From the current process situation, TSMC’s promise is a 40% power reduction for 10nm FF compared to its 16nm FF, but so far TSMC has not shipped any Cortex-A75 products in actual production; in fact, only Samsung’s 10nm LPP has produced Snapdragon 845 processors related to Cortex-A75, and some data suggest that Samsung’s process may slightly outperform TSMC’s 10nm FF.

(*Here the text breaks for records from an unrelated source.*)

import Mathlib

/-!
# PneNP / ConvexRankGates — `ConvexGateBlind`, symmetric LP certificates I: Bochert's bound (1889)

Helpers (`--supports stmt-PneNP-10680`). The symmetric form of the junta-blindness theorem (`…JuntaBlind.lean`,
`…StabiliserBlind.lean`: local / stabiliser-invariant LP certificates are `ε`-exactly blind on a balanced colouring
column) needs ONE piece of classical group theory — Yannakakis' lemma (Yannakakis 1991, Claim 2; Kaibel–Pashkovich–Theis
2012, Lemma 12): a subgroup of `Sym(m)` of index `< C(m, k)` contains every even permutation fixing some set of fewer than
`k` points. Its proof rests on BOCHERT'S BOUND, proved in THIS FILE from Jordan's theorem (Mathlib,
`Equiv.Perm.alternatingGroup_le_of_isPreprimitive_of_isThreeCycle_mem`):

* `isThreeCycle_comm_of_support_inter` — if the supports of two permutations meet in exactly one point, their commutator
  is a 3-cycle;
* `bochert_bound` — a primitive subgroup `G ≤ Sym(α)` not containing `Alt(α)` satisfies `⌈|α|/2⌉! · |G| ≤ |α|!`
  (index at least `⌈|α|/2⌉!`). Proof (Cameron, *Permutation Groups*, Ex. 4.22): take `Γ ⊆ α` of maximal size such that
  no non-identity element of `G` is supported inside `Γ`; elements of `G` are then determined by their restriction to `Γᶜ`,
  so `|G| ≤ |α|!/|Γ|!`; and if `2|Γ| < |α|`, maximality yields non-identity `g, h ∈ G` supported in `Γᶜ` and in `Γ + a`
  (`a ∈ supp g`), whose supports meet in `{a}` — their commutator is a 3-cycle and Jordan's theorem gives `Alt(α) ≤ G`.

[Bochert 1889; Cameron 1999, Ex. 4.22; Dixon–Mortimer Thm 3.3B]
-/

set_option linter.dupNamespace false

namespace Summit.PneNP.PneNP.Theorems

open Equiv Equiv.Perm Finset Nat

variable {α : Type*} [Fintype α] [DecidableEq α]

omit [Fintype α] [DecidableEq α] in
/-- `f (f⁻¹ x) = x` for a permutation `f`. [folklore] -/
theorem perm_apply_inv_self (f : Perm α) (x : α) : f (f⁻¹ x) = x := f.apply_symm_apply x

omit [Fintype α] [DecidableEq α] in
/-- `f⁻¹ (f x) = x` for a permutation `f`. [folklore] -/
theorem perm_inv_apply_self (f : Perm α) (x : α) : f⁻¹ (f x) = x := f.symm_apply_apply x

/-! ## The commutator of two permutations whose supports meet in one point -/

/-- If the supports of `g` and `h` meet exactly in `{a}`, then the commutator `g h g⁻¹ h⁻¹` is the 3-cycle
`a ↦ g a ↦ h a ↦ a`. [folklore; Cameron 1999, §6.1] -/
theorem isThreeCycle_comm_of_support_inter {g h : Perm α} {a : α} (hgh : g.support ∩ h.support = {a}) :
    IsThreeCycle (g * h * g⁻¹ * h⁻¹) := by
  -- basic facts about the configuration
  have ha : a ∈ g.support ∧ a ∈ h.support := by
    have : a ∈ g.support ∩ h.support := by rw [hgh]; exact mem_singleton_self a
    exact mem_inter.1 this
  have hg_not_h : ∀ x, x ∈ g.support → x ≠ a → x ∉ h.support := fun x hx hxa hxh => by
    have : x ∈ g.support ∩ h.support := mem_inter.2 ⟨hx, hxh⟩
    rw [hgh, mem_singleton] at this
    exact hxa this
  have hh_not_g : ∀ x, x ∈ h.support → x ≠ a → x ∉ g.support := fun x hx hxa hxg =>
    hg_not_h x hxg hxa hx
  have hga : g a ≠ a := mem_support.1 ha.1
  have hha : h a ≠ a := mem_support.1 ha.2
  -- `g a` is fixed by `h`, `h a` is fixed by `g`
  have hga_g : g a ∈ g.support := apply_mem_support.2 ha.1
  have hha_h : h a ∈ h.support := apply_mem_support.2 ha.2
  have h_ga : h (g a) = g a := notMem_support.1 (hg_not_h _ hga_g hga)
  have g_ha : g (h a) = h a := notMem_support.1 (hh_not_g _ hha_h hha)
  have hdist : g a ≠ h a := fun heq => hg_not_h _ hga_g hga (heq ▸ hha_h)
  -- `g⁻¹ a` is fixed by `h`, `h⁻¹ a` is fixed by `g`
  have hgia : g⁻¹ a ∈ g.support := by rw [← support_inv]; exact apply_mem_support.2 (by rw [support_inv]; exact ha.1)
  have hhia : h⁻¹ a ∈ h.support := by rw [← support_inv]; exact apply_mem_support.2 (by rw [support_inv]; exact ha.2)
  have hgia_ne : g⁻¹ a ≠ a := fun heq => hga (by rw [Perm.inv_eq_iff_eq] at heq; exact heq.symm)
  have hhia_ne : h⁻¹ a ≠ a := fun heq => hha (by rw [Perm.inv_eq_iff_eq] at heq; exact heq.symm)
  have h_gia : h (g⁻¹ a) = g⁻¹ a := notMem_support.1 (hg_not_h _ hgia hgia_ne)
  have gi_hia : g⁻¹ (h⁻¹ a) = h⁻¹ a := by
    have : g (h⁻¹ a) = h⁻¹ a := notMem_support.1 (hh_not_g _ hhia hhia_ne)
    rw [Perm.inv_eq_iff_eq]; exact this.symm
  -- the three values of the commutator
  set c : Perm α := g * h * g⁻¹ * h⁻¹ with hc
  have hc_apply : ∀ x, c x = g (h (g⁻¹ (h⁻¹ x))) := fun x => by simp [hc, Perm.mul_apply]
  have c_a : c a = g a := by rw [hc_apply, gi_hia, perm_apply_inv_self]
  have c_ga : c (g a) = h a := by
    rw [hc_apply]
    have : h⁻¹ (g a) = g a := by rw [Perm.inv_eq_iff_eq]; exact h_ga.symm
    rw [this, perm_inv_apply_self, g_ha]
  have c_ha : c (h a) = a := by
    rw [hc_apply, perm_inv_apply_self, h_gia, perm_apply_inv_self]
  -- every other point is fixed
  have c_fix : ∀ x, x ≠ a → x ≠ g a → x ≠ h a → c x = x := by
    intro x hxa hxga hxha
    rw [hc_apply]
    by_cases hxg : x ∈ g.support
    · have hxh : x ∉ h.support := hg_not_h x hxg hxa
      have e1 : h⁻¹ x = x := by rw [Perm.inv_eq_iff_eq]; exact (notMem_support.1 hxh).symm
      have hz : g⁻¹ x ∈ g.support := by
        rw [← support_inv]; exact apply_mem_support.2 (by rw [support_inv]; exact hxg)
      have hza : g⁻¹ x ≠ a := fun heq => hxga (by rw [Perm.inv_eq_iff_eq] at heq; exact heq)
      have e2 : h (g⁻¹ x) = g⁻¹ x := notMem_support.1 (hg_not_h _ hz hza)
      rw [e1, e2, perm_apply_inv_self]
    · by_cases hxh : x ∈ h.support
      · have hy : h⁻¹ x ∈ h.support := by
          rw [← support_inv]; exact apply_mem_support.2 (by rw [support_inv]; exact hxh)
        have hya : h⁻¹ x ≠ a := fun heq => hxha (by rw [Perm.inv_eq_iff_eq] at heq; exact heq)
        have e1 : g⁻¹ (h⁻¹ x) = h⁻¹ x := by
          have : g (h⁻¹ x) = h⁻¹ x := notMem_support.1 (hh_not_g _ hy hya)
          rw [Perm.inv_eq_iff_eq]; exact this.symm
        rw [e1, perm_apply_inv_self, notMem_support.1 hxg]
      · have e1 : h⁻¹ x = x := by rw [Perm.inv_eq_iff_eq]; exact (notMem_support.1 hxh).symm
        have e2 : g⁻¹ x = x := by rw [Perm.inv_eq_iff_eq]; exact (notMem_support.1 hxg).symm
        rw [e1, e2, notMem_support.1 hxh, notMem_support.1 hxg]
  -- hence the support is `{a, g a, h a}`
  have hsupp : c.support = {a, g a, h a} := by
    ext x
    simp only [mem_support, mem_insert, mem_singleton]
    constructor
    · intro hx
      by_contra hnot
      push Not at hnot
      exact hx (c_fix x hnot.1 hnot.2.1 hnot.2.2)
    · rintro (rfl | rfl | rfl)
      · rw [c_a]; exact hga
      · rw [c_ga]; exact hdist.symm
      · rw [c_ha]; exact hha.symm
  rw [← card_support_eq_three_iff, hsupp]
  rw [card_insert_of_notMem (by simp [hga.symm, hha.symm]), card_insert_of_notMem (by simpa using hdist),
    card_singleton]

/-! ## Bochert's bound -/

omit [DecidableEq α] in
/-- Restriction to the complement of a "free" set is injective: if no non-identity element of `G` is supported inside
`Γ`, then two elements of `G` agreeing on `Γᶜ` are equal. -/
theorem eq_of_agree_on_compl [DecidableEq α] {G : Subgroup (Perm α)} {Γ : Finset α}
    (hP : ∀ g : Perm α, g ∈ G → g.support ⊆ Γ → g = 1) {g₁ g₂ : Perm α} (h₁ : g₁ ∈ G) (h₂ : g₂ ∈ G)
    (hagree : ∀ x, x ∉ Γ → g₁ x = g₂ x) : g₁ = g₂ := by
  have hsupp : (g₂⁻¹ * g₁).support ⊆ Γ := by
    intro x hx
    by_contra hxΓ
    rw [mem_support, Perm.mul_apply, hagree x hxΓ] at hx
    exact hx (by simp)
  have h1 : g₂⁻¹ * g₁ = 1 := hP _ (G.mul_mem (G.inv_mem h₂) h₁) hsupp
  calc g₁ = g₂ * (g₂⁻¹ * g₁) := by group
    _ = g₂ := by rw [h1, mul_one]

/-- If no non-identity element of `G ≤ Sym(α)` is supported inside `Γ`, then `|Γ|! · |G| ≤ |α|!`: elements of `G` are
determined by their restrictions to `Γᶜ`, which are injections `Γᶜ ↪ α`. [Cameron 1999, Ex. 4.22] -/
theorem factorial_mul_card_le_of_free {G : Subgroup (Perm α)} {Γ : Finset α}
    (hP : ∀ g : Perm α, g ∈ G → g.support ⊆ Γ → g = 1) :
    Γ.card ! * Nat.card G ≤ (Fintype.card α)! := by
  classical
  set n := Fintype.card α
  let f : G → ({x // x ∈ Γᶜ} ↪ α) := fun g =>
    ⟨fun x => (g : Perm α) x, fun x y hxy => Subtype.ext ((g : Perm α).injective hxy)⟩
  have hf : Function.Injective f := by
    intro g₁ g₂ h12
    apply Subtype.ext
    refine eq_of_agree_on_compl hP g₁.2 g₂.2 (fun x hx => ?_)
    have := congrArg (fun e : {x // x ∈ Γᶜ} ↪ α => e ⟨x, mem_compl.2 hx⟩) h12
    simpa [f] using this
  have hcard : Nat.card G ≤ Nat.card ({x // x ∈ Γᶜ} ↪ α) := Nat.card_le_card_of_injective f hf
  rw [Nat.card_eq_fintype_card (α := ({x // x ∈ Γᶜ} ↪ α)), Fintype.card_embedding_eq, Fintype.card_coe,
    Finset.card_compl] at hcard
  have hΓle : Γ.card ≤ n := Finset.card_le_univ Γ
  have key := Nat.factorial_mul_descFactorial (Nat.sub_le n Γ.card)
  rw [Nat.sub_sub_self hΓle] at key
  calc Γ.card ! * Nat.card G ≤ Γ.card ! * n.descFactorial (n - Γ.card) := Nat.mul_le_mul_left _ hcard
    _ = n ! := key

/-- **Bochert's bound (1889).** A primitive subgroup `G` of `Sym(α)` which does not contain `Alt(α)` has index at least
`⌈|α|/2⌉!`: `⌈|α|/2⌉! · |G| ≤ |α|!`. Proof after Cameron, *Permutation Groups*, Ex. 4.22, from Jordan's theorem on
primitive groups containing a 3-cycle. [Bochert 1889; Cameron 1999, Ex. 4.22] -/
theorem bochert_bound {G : Subgroup (Perm α)} (hG : MulAction.IsPreprimitive G α)
    (hA : ¬ alternatingGroup α ≤ G) :
    ((Fintype.card α + 1) / 2)! * Nat.card G ≤ (Fintype.card α)! := by
  classical
  set n := Fintype.card α
  let P : Finset α → Prop := fun Γ => ∀ g : Perm α, g ∈ G → g.support ⊆ Γ → g = 1
  have hP0 : P ∅ := fun g _ hg => support_eq_empty_iff.1 (subset_empty.1 hg)
  obtain ⟨Γ, hΓmem, hΓmax⟩ := Finset.exists_max_image ((univ : Finset (Finset α)).filter P) Finset.card
    ⟨∅, mem_filter.2 ⟨mem_univ _, hP0⟩⟩
  have hPΓ : P Γ := (mem_filter.1 hΓmem).2
  have hmax : ∀ Γ', P Γ' → Γ'.card ≤ Γ.card := fun Γ' h => hΓmax Γ' (mem_filter.2 ⟨mem_univ _, h⟩)
  have hbound : Γ.card ! * Nat.card G ≤ n ! := factorial_mul_card_le_of_free hPΓ
  by_cases hbig : (n + 1) / 2 ≤ Γ.card
  · calc ((n + 1) / 2)! * Nat.card G ≤ Γ.card ! * Nat.card G :=
          Nat.mul_le_mul_right _ (Nat.factorial_le hbig)
      _ ≤ n ! := hbound
  · exfalso
    push Not at hbig
    have hlt : Γ.card < Γᶜ.card := by
      rw [Finset.card_compl]
      have : Γ.card ≤ n := Finset.card_le_univ Γ
      omega
    -- a non-identity element supported in `Γᶜ`
    have hnP : ¬ P Γᶜ := fun h => absurd (hmax _ h) (not_le.2 hlt)
    obtain ⟨g, hgG, hgsupp, hg1⟩ : ∃ g : Perm α, g ∈ G ∧ g.support ⊆ Γᶜ ∧ g ≠ 1 := by
      by_contra hcon
      push Not at hcon
      exact hnP fun g hg hs => hcon g hg hs
    obtain ⟨a, ha⟩ : g.support.Nonempty := by
      rw [Finset.nonempty_iff_ne_empty, Ne, support_eq_empty_iff]; exact hg1
    have haΓ : a ∉ Γ := mem_compl.1 (hgsupp ha)
    -- a non-identity element supported in `Γ + a`
    have hnP' : ¬ P (insert a Γ) := fun h => by
      have := hmax _ h
      rw [card_insert_of_notMem haΓ] at this
      omega
    obtain ⟨h, hhG, hhsupp, hh1⟩ : ∃ h : Perm α, h ∈ G ∧ h.support ⊆ insert a Γ ∧ h ≠ 1 := by
      by_contra hcon
      push Not at hcon
      exact hnP' fun g hg hs => hcon g hg hs
    have hah : a ∈ h.support := by
      by_contra hah
      have hsub : h.support ⊆ Γ := fun x hx => by
        rcases mem_insert.1 (hhsupp hx) with rfl | h'
        · exact absurd hx hah
        · exact h'
      exact hh1 (hPΓ h hhG hsub)
    -- the supports meet exactly in `{a}`
    have hinter : g.support ∩ h.support = {a} := by
      ext x
      simp only [mem_inter, mem_singleton]
      constructor
      · rintro ⟨hxg, hxh⟩
        have h1 := mem_compl.1 (hgsupp hxg)
        rcases mem_insert.1 (hhsupp hxh) with rfl | h2
        · rfl
        · exact absurd h2 h1
      · rintro rfl; exact ⟨ha, hah⟩
    have h3 := isThreeCycle_comm_of_support_inter hinter
    have hmem : g * h * g⁻¹ * h⁻¹ ∈ G :=
      G.mul_mem (G.mul_mem (G.mul_mem hgG hhG) (G.inv_mem hgG)) (G.inv_mem hhG)
    exact hA (alternatingGroup_le_of_isPreprimitive_of_isThreeCycle_mem hG h3 hmem)

/-- **Bochert's bound**, closed form (registered stub `bochert` of `stmt-PneNP-10680`): for every primitive
`G ≤ Sym(α)` not containing `Alt(α)`, `⌈|α|/2⌉! · |G| ≤ |α|!`. [Bochert 1889; Cameron 1999, Ex. 4.22] -/
theorem bochert : ∀ {α : Type} [Fintype α] [DecidableEq α] (G : Subgroup (Equiv.Perm α)), MulAction.IsPreprimitive G α → ¬ alternatingGroup α ≤ G → ((Fintype.card α + 1) / 2).factorial * Nat.card G ≤ (Fintype.card α).factorial :=
  fun _ hG hA => bochert_bound hG hA

end Summit.PneNP.PneNP.Theorems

In terms of energy consumption, ARM cites the performance metrics of SEPCint2006, speculating that ARM used the 2.8GHz Cortex-A75 as a reference in this comparison; if ARM were to compare it with Snapdragon 845, it would likely be comparable to a 2.4GHz Cortex-A76, considering the process improvements, leaving about a 15% architectural advantage for Cortex-A76. However, since Cortex-A76’s goal is a 35% performance increase, as we have seen, increasing frequency to gain performance does not lead to linear growth in power consumption, so the advantage in power consumption and efficiency may quickly diminish at peak performance.
Considering all factors, we believe that the 7nm Cortex-A76 exhibits a slight advantage in energy efficiency at peak performance, which is a very important metric. If we take a more conservative view, at 2.5GHz, the energy efficiency advantage of Cortex-A76 compared to Cortex-A73 and Cortex-A75 will expand to 30%.
Overall, the energy efficiency (energy efficiency ratio) of Cortex-A76 is very high, but it can also be a design controlled by TDP, with high TDP at peak performance, but such processors are often not used in small devices like phones because they need lower frequencies to better control heat. For devices like laptops, Cortex-A76 can use higher frequencies to obtain better performance, as larger devices have better performance in cooling and power supply.
Foundation for the Next Two Generations of Processors
Cortex-A76 is not a huge architecture but is balanced in various aspects. In addition to performance improvements, Cortex-A76 pays great attention to power efficiency in almost every design step, and ARM hopes to achieve an architecture that can have the best of both worlds.
Currently, two manufacturers are collaborating with ARM on products related to Cortex-A76, and relevant products are expected to be released by the end of this year. Among them, Huawei HiSilicon is one of the most important partners, and Qualcomm may also adopt Cortex-A76 in its next-generation products. As for Samsung, since Cortex-A76 does not significantly surpass M3, after improving M3’s power efficiency, Samsung may further launch M4 and may not use ARM’s public version or modified version.
According to ARM’s planning, Cortex-A76 will serve as the foundation for the next two generations of processors, meaning that future new architectures will be developed based on Cortex-A76 to improve performance or enhance energy efficiency. According to ARM’s data, they hope their product’s annual compound growth rate will be 25%, which means that in the coming years, mobile SoCs are expected to catch up with the performance of PC processors, making the market more interesting.